* Your objective
Below are some records. How many of their lines contain the string "Torus"? Answer with the number alone.

* Extracted data
------------------------------
open Set MeasureTheory NormedSpace
open scoped InnerProductSpace
open Literature.Analysis Literature.Analysis.FunctionSpaces Literature.Analysis.FunctionSpaces.Torus
open Literature.Analysis.FluidPDE Literature.Analysis.FluidPDE.Torus Literature.Analysis.FluidPDE.LatticeShear
open Summit.AnomalousDissipation.AnomalousDissipation.Theorems
open Summit.AnomalousDissipation.AnomalousDissipation.Theorems.SolenoidalFractalHomogenisation.LagrangianStep
open Summit.AnomalousDissipation.AnomalousDissipation.Theorems.SolenoidalFractalHomogenisation.LagrangianStep.CellChain (modeRep)
open Summit.AnomalousDissipation.AnomalousDissipation.Theorems.SolenoidalFractalHomogenisation.RealisedQuasiStaticCellLaw
  (memLp_two_of_memSobolev_one_complexify memSobolev_one_singleMode isWeaklyDivFree_singleMode)

/-- Reassociation of the first term of the master estimate: `M·(2L·P₁·X) + B = M·(2L)·P₁·X + B` (the shape of
`…SidebandXSlowAveragingWeighted` versus the shape of `…SidebandXRepack.master_le_half_clause`). [folklore] -/
theorem master_reassoc (M L P X B : ℝ) : M * (2 * L * P * X) + B = M * (2 * L) * P * X + B := by ring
------------------------------
* Task result
2